Collected data:
%%

/-- helper lemma `a_mem_s4Kernels_zero` (see the module docstring). [folklore] -/
theorem a_mem_s4Kernels_zero : (a 0 : SurfaceGroup 3) ∈ s4Kernels 0 :=
  subset_normalClosure (by simp)
/-- helper lemma `a_one_mem_s4Kernels_zero` (see the module docstring). [folklore] -/
theorem a_one_mem_s4Kernels_zero : (a 1 : SurfaceGroup 3) ∈ s4Kernels 0 :=
  subset_normalClosure (by simp)
/-- helper lemma `b_two_mem_s4Kernels_zero` (see the module docstring). [folklore] -/
theorem b_two_mem_s4Kernels_zero : (b 2 : SurfaceGroup 3) ∈ s4Kernels 0 :=
  subset_normalClosure (by simp)

/-- **Non-gate certificate via the pair `(N₀, ρN₂)` (genus 3).** A hom `f : S₃ → Q` killing the
generators `a₀, a₁, b₂` of `N₀` and `ρ b₀, ρ a₁, ρ a₂` of `ρ N₂`, with two non-commuting values,
shows `ρ ∉ (Stab N₀ ∩ Stab N₁)·Stab N₂` (as `S₃ ⧸ (N₀ ⊔ N₂) = ⟨b₁⟩ ≅ ℤ` is abelian). [folklore] -/
theorem not_inGate_zero_of_cert0 {Q : Type*} [Group Q] (ρ : SurfaceGroup 3 ≃* SurfaceGroup 3)
    (f : SurfaceGroup 3 →* Q) (hf0 : f (a 0) = 1) (hf1 : f (a 1) = 1) (hf2 : f (b 2) = 1)
    (hρ0 : f (ρ (b 0)) = 1) (hρ1 : f (ρ (a 1)) = 1) (hρ2 : f (ρ (a 2)) = 1)
    (s t : SurfaceGroup 3) (hne : f s * f t ≠ f t * f s) : ρ ∉ gate 0 := by
  intro h
  obtain ⟨x, h0, -, h2⟩ := (inGate_iff 0 ρ).1 h
  change (s4Kernels 0).map x.toMonoidHom = s4Kernels 0 at h0
  change (s4Kernels 2).map x.toMonoidHom = (s4Kernels 2).map ρ.toMonoidHom at h2
  have k0 : s4Kernels 0 ≤ f.ker := by
    refine normalClosure_le_normal ?_
    rintro _ (rfl | rfl | rfl) <;> simpa
  have k2 : (s4Kernels 2).map ρ.toMonoidHom ≤ f.ker := by
    rw [show s4Kernels 2 = normalClosure {b 0, a 1, a 2} from rfl, map_normalClosure _ _ ρ.surjective]
    refine normalClosure_le_normal ?_
    rintro _ ⟨_, (rfl | rfl | rfl), rfl⟩ <;> simpa
  have viaN0 : ∀ g ∈ s4Kernels 0, f (x g) = 1 := fun g hg =>
    k0 (h0.le (mem_map_of_mem x.toMonoidHom hg))
  have viaN2 : ∀ g ∈ s4Kernels 2, f (x g) = 1 := fun g hg =>
    k2 (h2.le (mem_map_of_mem x.toMonoidHom hg))
  have comm := commute_of_kills0 (f.comp x.toMonoidHom)
    (viaN0 _ a_mem_s4Kernels_zero) (viaN2 _ b_mem_s4Kernels_two) (viaN0 _ a_one_mem_s4Kernels_zero)
    (viaN2 _ a_two_mem_s4Kernels_two) (viaN0 _ b_two_mem_s4Kernels_zero) (x.symm s) (x.symm t)
  exact hne (by simpa using comm)

/-- **`ρ₂ ∉ (A∩B)·C`** (certificate `cert2` into `Sym(3)`). [folklore] -/
theorem not_inGate_rho2 : rho2 ∉ gate 0 := by
  refine not_inGate_zero_of_cert0 rho2 cert2 cert2_a0 cert2_a1 cert2_b2 ?_ ?_ ?_ (b 0) (b 1) ?_
  · rw [rho2_apply]; exact st5_b0
  · rw [rho2_apply]; exact st5_a1
  · rw [rho2_apply]; exact st5_a2
  · rw [cert2_b0, cert2_b1]; decide

/-! ### `ρ₂` lies in the Johnson kernel: `ρ₂ ≡ id (mod γ₃ S₃)` -/

/-- `γ₃(S₃) = [[S₃,S₃],S₃]`, the third term of the lower central series. [folklore] -/
abbrev Gamma3 : Subgroup (SurfaceGroup 3) := (⊤ : Subgroup (SurfaceGroup 3)).lowerCentralSeries 2

/-- `T_{δ₀}` acts trivially modulo `γ₃`: `T_{δ₀}(g) g⁻¹ = [δ₀, g] ∈ [γ₂, S₃]`. [folklore] -/
theorem p0_congr_gamma3 (s : SurfaceGroup 3) : P0 s * s⁻¹ ∈ Gamma3 := by
  suffices h : (QuotientGroup.mk' Gamma3).comp P0.toMonoidHom = QuotientGroup.mk' Gamma3 by
    have := DFunLike.congr_fun h s
    simp only [MonoidHom.comp_apply, MulEquiv.coe_toMonoidHom, QuotientGroup.mk'_apply] at this
    rw [QuotientGroup.eq_iff_div_mem, div_eq_mul_inv] at this
    exact this
  have hδ : ⁅(a 0 : SurfaceGroup 3), (b 0 : SurfaceGroup 3)⁆ ∈
      (⊤ : Subgroup (SurfaceGroup 3)).lowerCentralSeries 1 :=
    Subgroup.commutator_mem_commutator (Subgroup.mem_top (a 0 : SurfaceGroup 3))
      (Subgroup.mem_top (b 0 : SurfaceGroup 3))
  have ha : P0 (a 0) / a 0 ∈ Gamma3 := by
    have e : P0 (a 0) / a 0 =
        ⁅⁅(a 0 : SurfaceGroup 3), (b 0 : SurfaceGroup 3)⁆, (a 0 : SurfaceGroup 3)⁆ := by
      rw [P0_a0]
      simp only [commutatorElement_def, div_eq_mul_inv]
      group
    rw [e]
    exact Subgroup.commutator_mem_commutator hδ (Subgroup.mem_top _)
  have hb : P0 (b 0) / b 0 ∈ Gamma3 := by
    have e : P0 (b 0) / b 0 =
        ⁅⁅(a 0 : SurfaceGroup 3), (b 0 : SurfaceGroup 3)⁆, (b 0 : SurfaceGroup 3)⁆ := by
      rw [P0_b0]
      simp only [commutatorElement_def, div_eq_mul_inv]
      group
    rw [e]
    exact Subgroup.commutator_mem_commutator hδ (Subgroup.mem_top _)
  apply PresentedGroup.ext
  rintro ⟨i, _ | _⟩ <;> fin_cases i <;>
    simp only [MonoidHom.comp_apply, MulEquiv.coe_toMonoidHom, QuotientGroup.mk'_apply,
      QuotientGroup.eq_iff_div_mem] <;>
    simp [of_eq_a, of_eq_b]
  · simpa using ha
  · simpa using hb
import Literature.Analysis.FluidPDE.ChaeWolfDSSWeightedSerrin
import Literature.Analysis.FluidPDE.Seregin2020SingularSetAxis
import HarnessLib

/-!
# Crux `ForcedSymmetry` (stmt-NavierStokesRegularity-4052), line `recurrent-closing`, stub 3a
# `stub_satelliteExclusion`: Chae–Wolf's weighted Serrin estimate for ROTATED discrete self-similarity

Support file (theorems only, `--supports stmt-NavierStokesRegularity-4052`; the same stub is stub 1 of crux
stmt-NavierStokesRegularity-8561's line `birth`).  Lead c6.

The stub's profiles are invariant under ONE similarity `(t, x) ↦ l • R⁻¹ w (l² t) (l R x)` with a factor `l > 1` AND a
linear isometry `R` (rotated discrete self-similarity, RDSS).  Step 3 of the proof of Chae–Wolf 2017, Thm 1.1
(arXiv:1610.09464, §2 (2.3)–(2.5)) — the weighted Serrin-type estimate
`∫_{−∞}^0 ∫_{1 ≤ |x| < c} |u|^q (−t)^{(q−5)/2} ≤ max(1, c^{q−5}) ∫_{−c²}^{−1} ∫_{ℝ³} |u|^q` — is in the tree for PURE
discrete self-similarity (`ChaeWolfDecay.lintegral_weighted_annulus_le`, hypothesis `IsDiscretelySelfSimilar c u`).  This
file proves it for RDSS fields (pointwise invariance on `t < 0`), for every factor and every isometry:

* `rdssInv_comp`, `rdssInv_symm`, `exists_rdssInv_zpow` — the pointwise invariances form a group: composing the pairs
  `(m₁, S₁)`, `(m₂, S₂)` gives `(m₁ m₂, S₁ ≫ S₂)`, inverting gives `(m⁻¹, S⁻¹)`, hence for every `k ∈ ℤ` SOME isometry
  `S_k` with the invariance of factor `l^k` (only the existence of `S_k` is used downstream, so no power of `R` is named);
* `setLIntegral_rpow_enorm_rdss_preimage` — the change of variables behind (2.4): for an invariance pair `(γ, S)` and a
  product set `I × D` with `I ⊆ (−∞,0)` and `D` invariant under `S` (e.g. an annulus about the origin, or `ℝ³`),
  `∫∫_{Φ_γ⁻¹(I × D)} ‖w‖^q = γ^{q−5} ∫∫_{I × D} ‖w‖^q`, `Φ_γ(t, x) = (γ² t, γ x)` (the rotation is absorbed by the
  measure-preserving map `(t, x) ↦ (t, S x)`, under which `Φ_γ⁻¹(I × D)` is invariant);
* `lintegral_weighted_annulus_le_rdss` — (2.5) for RDSS fields;
* `lintegral_strip_sq_lt_top_of_rdss` — finiteness of `∫∫_{(−c⁴,−1] × ℝ³} ‖w‖^q` from that of the period strip
  `(−c², −1] × ℝ³` (the strip of the squared similarity, used with the annulus `1 ≤ |x| < c²`).

References: D. Chae, J. Wolf, Comm. PDE 42 (2017) = arXiv:1610.09464, §2 Step 3, (2.3)–(2.5) [ChaeWolf2017RemovingDSS].
-/

noncomputable section
import Literature.MathematicalPhysics.QuantumFieldTheory.Federbush1986.LatticeActionLimit
import Mathlib.MeasureTheory.Measure.Lebesgue.EqHaar
import Mathlib.MeasureTheory.Group.LIntegral

/-!
# `Federbush1986.LatticeActionFiniteAction` — [Federbush1986PhaseCellI] §4 p. 329 «the lattice actions S^r_0 approach the
# continuum action»: ENVELOPE-FREE.  For EVERY `C¹` potential the abelian lattice actions built from the continuum
# plaquette functional (1.13) are BOUNDED BY the continuum action at every level (Jensen) and CONVERGE to it (Fatou);
# row F1.Sect§4 for the concrete Bałaban averaging under (2.3)–(2.4) and finite action only

statement-level skeleton of published theorems with citation tags; proofs where landed; nothing here is a claim about the Yang–Mills mass gap

CITATION HEADER.  P. Federbush, *A phase cell approach to Yang–Mills theory. I. Modes, lattice-continuum duality*, Commun.
Math. Phys. **107** (1986) 319–329 [Federbush1986PhaseCellI], §4 last sentence p. 329: *«As a final note we point out it is
straightforward to show the lattice actions S^r_0 approach the continuum action as r → ∞.»*; (1.12)–(1.14) p. 324 (the
continuum plaquette functional = the average of `∮A` over translates of the plaquette); (0.12) p. 321 (`S^r_0`).
P. Federbush, *… VI. Non-abelian lattice-continuum duality*, Ann. Inst. H. Poincaré **47** (1987) 17–23
[Federbush1987PhaseCellVI], (10) and Theorem 2 p. 20.  Unit `lit-balaban-r17` gen 4 (fold owner of the Federbush block);
SKELETON row **F1.Sect§4** (decls of record `AbelianAveraging.LatticeActionsConvergeSummable` / `.LatticeActionsConverge`,
`AbelianModeEstimates.lean` p239224/p243344); this file sharpens `LatticeActionLimit.lean` (p250575), whose convergence
theorem needed an integrable antitone radial envelope of the field strength.

THE MATHEMATICS (ℓ = ℓ_s = 2^{−s}; `P_s(b;μ,ν) = plaqFunctional`, `F_μν = ∂_μA_ν − ∂_νA_μ`, `A ∈ C¹` arbitrary).
(i) JENSEN.  By Green (`plaqFunctional_eq_plaqAvg`, p250575/p249483) `P_s(b;μ,ν) = ∫_{u∈[0,1]⁴}∫₀^ℓ∫₀^ℓ F_μν(ℓb+ℓu+σu_μ+τu_ν)`,
an integral of `F_μν` against a positive measure of total mass `ℓ²`; hence `P_s(b;μ,ν)² ≤ ℓ² ∫_u∫_σ∫_τ F_μν²(⋯)` (three
applications of `(∫f)² ≤ m·∫f²`, proved here by the variance identity `∫(f − c)² ≥ 0`).  (ii) TILING.  For `G ≥ 0`
continuous, `Σ_b ℓ² ∫_u∫_σ∫_τ G(ℓb+ℓu+σu_μ+τu_ν) = ∫_{ℝ⁴} G`: the `u`-integral over the unit cube is `ℓ^{−4}×` the
integral over the lattice box `ℓb + [0,ℓ)⁴` (scaling and translation of Lebesgue measure), the boxes tile `ℝ⁴`, and the
`σ, τ`-smearing of an integral over all of `ℝ⁴` only multiplies it by `ℓ²` (Tonelli + translation invariance).  (i)+(ii):
**`S^s[P] = Σ_b Σ_{μ<ν} P_s(b;μ,ν)² ≤ ∫Σ_{μ<ν}F_μν² = contAction A` for every `s`** (in `ℝ≥0∞`, no hypothesis beyond `C¹`).
(iii) FATOU.  `S^s[P] = ∫ c_s(⌊x/ℓ_s⌋) dx` with the box densities `c_s → Σ_{μ<ν}F²` pointwise (p250575
`tendsto_cellDensity`), so `contAction A ≤ liminf S^s[P]`; with (ii) `S^s[P] → contAction A` in `ℝ≥0∞` — also when the
action is infinite.  (iv) If the action is finite every `S^s[P]` is a convergent real series, `S^s[P] ≤ S(A)` and
`S^s[P] → S(A)`; for the concrete Bałaban averaging `axialTreeAveraging` the plaquette values of the bond assignments ARE
`P_s` under (2.3)–(2.4) (`axialTreeAveraging_plaquetteAssignmentsEq114`, p245853), which gives row F1.Sect§4 for every `C¹`
potential with (2.3)–(2.4) and finite continuum action — no decay at infinity is needed.

READING NOTE (fold owner r17).  The typed rows quantify over `IsMode c r A` alone; `IsMode` supplies `C¹` (through
`IsConstrainedMinimizer`) but neither (2.3)–(2.4) nor finiteness of the action (gauge copies `A + dΛ`), so those two stay as
explicit binders (`…_of_mode`); relative to p250575 the decay envelope (print's Estimates 0.1–0.2) is no longer used.  The
by-product `S^s_0 ≤ S(A)` (lattice action of block-averaged data never exceeds the continuum action) is the positivity
half of lattice–continuum duality and is not displayed in print.

WHAT THIS MODULE PROVIDES (no definition, no named fact; axioms standard): `sq_integral_le_measureReal_mul_integral_sq`
(variance-trick Jensen), `sq_plaqAvg_le`, `setLIntegral_unitCube_eq_latBox` (unit-cube parametrisation of a lattice box),
`tsum_setLIntegral_latBox` (boxes tile `ℝ⁴`), `lintegral_ofReal_smear` (Tonelli for the `σ,τ`-smearing),
`tsum_ofReal_sq_mul_plaqAvg` ((ii)), **`tsum_ofReal_plaqTermP_le`** (`S^s[P] ≤ contAction`), `tsum_ofReal_plaqTermP_eq_lintegral`,
**`tendsto_tsum_ofReal_plaqTermP`** (`S^s[P] → contAction` for every `C¹` potential), `summable_plaqTermP_of_finiteAction`,
`latticeActionP_le_toReal`, **`tendsto_latticeActionP_of_finiteAction`**, **`axialTreeAveraging_latticeActionsConverge_of_
finiteAction`**, **`axialTreeAveraging_latticeActionsConverge_of_mode`** (row F1.Sect§4 under (2.3)–(2.4) + finite action).
-/

namespace Literature.MathematicalPhysics.QuantumFieldTheory.Federbush1986

noncomputable section

open MeasureTheory Filter Set intervalIntegral
open scoped Topology BigOperators ENNReal Interval

/-! ## §1 Jensen by the variance identity -/

/-- **`(∫ f dμ)² ≤ μ(univ) · ∫ f² dμ`** on a finite measure space (from `0 ≤ ∫ (f − c)² dμ` with `c = ∫f/μ(univ)`).
[cite: Federbush1986PhaseCellI, (1.12)–(1.14) p. 324; §4 p. 329] -/
theorem sq_integral_le_measureReal_mul_integral_sq {α : Type*} [MeasurableSpace α] {μ : Measure α} [IsFiniteMeasure μ]
    {f : α → ℝ} (hf : Integrable f μ) (hf2 : Integrable (fun x => f x ^ 2) μ) :
    (∫ x, f x ∂μ) ^ 2 ≤ μ.real univ * ∫ x, f x ^ 2 ∂μ := by
  have key : ∀ c : ℝ, 0 ≤ (∫ x, f x ^ 2 ∂μ) - 2 * c * (∫ x, f x ∂μ) + c ^ 2 * μ.real univ := by
    intro c
    have e1 : ∫ x, (f x ^ 2 - 2 * c * f x + c ^ 2) ∂μ = (∫ x, (f x ^ 2 - 2 * c * f x) ∂μ) + ∫ _, c ^ 2 ∂μ :=
      integral_add (hf2.sub (hf.const_mul (2 * c))) (integrable_const _)
    have e2 : ∫ x, (f x ^ 2 - 2 * c * f x) ∂μ = (∫ x, f x ^ 2 ∂μ) - ∫ x, 2 * c * f x ∂μ :=
      integral_sub hf2 (hf.const_mul (2 * c))
    have e3 : ∫ x, 2 * c * f x ∂μ = 2 * c * ∫ x, f x ∂μ := integral_const_mul _ _
    have e4 : ∫ _, c ^ 2 ∂μ = μ.real univ * c ^ 2 := by rw [MeasureTheory.integral_const, smul_eq_mul]
    have h2 : ∫ x, (f x ^ 2 - 2 * c * f x + c ^ 2) ∂μ
        = (∫ x, f x ^ 2 ∂μ) - 2 * c * (∫ x, f x ∂μ) + c ^ 2 * μ.real univ := by
      rw [e1, e2, e3, e4]
      ring
    rw [← h2]
    exact integral_nonneg fun x => by simp only [Pi.zero_apply]; nlinarith [sq_nonneg (f x - c)]
  by_cases hm0 : μ.real univ = 0
  · have hμ : μ = 0 := Measure.measure_univ_eq_zero.mp ((measureReal_eq_zero_iff (measure_ne_top μ _)).mp hm0)
    have hI0 : ∫ x, f x ∂μ = 0 := by rw [hμ, integral_zero_measure]
    rw [hI0, hm0]
    simp
  · have hmpos : 0 < μ.real univ := lt_of_le_of_ne measureReal_nonneg (Ne.symm hm0)
    have h := key ((∫ x, f x ∂μ) / μ.real univ)
    have h' : (∫ x, f x ^ 2 ∂μ) - 2 * ((∫ x, f x ∂μ) / μ.real univ) * (∫ x, f x ∂μ)
        + ((∫ x, f x ∂μ) / μ.real univ) ^ 2 * μ.real univ = (∫ x, f x ^ 2 ∂μ) - (∫ x, f x ∂μ) ^ 2 / μ.real univ := by
      field_simp
      ring
    rw [h'] at h
    have h3 : (∫ x, f x ∂μ) ^ 2 / μ.real univ ≤ ∫ x, f x ^ 2 ∂μ := by linarith
    have h4 := (div_le_iff₀ hmpos).1 h3
    linarith

/-- `(∫₀^ℓ f)² ≤ ℓ ∫₀^ℓ f²` for continuous `f`, `ℓ ≥ 0`. [cite: Federbush1986PhaseCellI, (1.13) p. 324] -/
theorem sq_intervalIntegral_le {f : ℝ → ℝ} (hf : Continuous f) {ℓ : ℝ} (hℓ : 0 ≤ ℓ) :
    (∫ t in (0 : ℝ)..ℓ, f t) ^ 2 ≤ ℓ * ∫ t in (0 : ℝ)..ℓ, f t ^ 2 := by
  rw [intervalIntegral.integral_of_le hℓ, intervalIntegral.integral_of_le hℓ]
  haveI : IsFiniteMeasure (volume.restrict (Ioc (0 : ℝ) ℓ)) := isFiniteMeasure_restrict.2 measure_Ioc_lt_top.ne
  have h := sq_integral_le_measureReal_mul_integral_sq (μ := volume.restrict (Ioc (0 : ℝ) ℓ))
    hf.integrableOn_Ioc (hf.pow 2).integrableOn_Ioc
  rwa [measureReal_restrict_apply_univ, Real.volume_real_Ioc_of_le hℓ, sub_zero] at h

/-- `vol([0,1]⁴) = 1`. [folklore] -/
private theorem volume_real_unitCube₄ : volume.real (Icc (0 : Fin 4 → ℝ) 1) = 1 := by
  rw [measureReal_def, Real.volume_Icc_pi_toReal (zero_le_one)]
  simp

/-- `(∫_{[0,1]⁴} f)² ≤ ∫_{[0,1]⁴} f²` for continuous `f`. [cite: Federbush1986PhaseCellI, (1.13) p. 324] -/
theorem sq_setIntegral_unitCube_le {f : (Fin 4 → ℝ) → ℝ} (hf : Continuous f) :
    (∫ u in Icc (0 : Fin 4 → ℝ) 1, f u) ^ 2 ≤ ∫ u in Icc (0 : Fin 4 → ℝ) 1, f u ^ 2 := by
  haveI : IsFiniteMeasure (volume.restrict (Icc (0 : Fin 4 → ℝ) 1)) :=
    isFiniteMeasure_restrict.2 measure_Icc_lt_top.ne
  have h := sq_integral_le_measureReal_mul_integral_sq (μ := volume.restrict (Icc (0 : Fin 4 → ℝ) 1))
    (hf.continuousOn.integrableOn_compact isCompact_Icc) ((hf.pow 2).continuousOn.integrableOn_compact isCompact_Icc)
  rwa [measureReal_restrict_apply_univ, volume_real_unitCube₄, one_mul] at h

%%

Beginning with the line that has "ℓ² ∫_u∫_σ∫_τ G(ℓb+ℓu+σu_μ+τu_ν)" and ending with the line that has "of an integral", set down the lines above exactly and include no others.

continuous, `Σ_b ℓ² ∫_u∫_σ∫_τ G(ℓb+ℓu+σu_μ+τu_ν) = ∫_{ℝ⁴} G`: the `u`-integral over the unit cube is `ℓ^{−4}×` the
integral over the lattice box `ℓb + [0,ℓ)⁴` (scaling and translation of Lebesgue measure), the boxes tile `ℝ⁴`, and the
`σ, τ`-smearing of an integral over all of `ℝ⁴` only multiplies it by `ℓ²` (Tonelli + translation invariance).  (i)+(ii):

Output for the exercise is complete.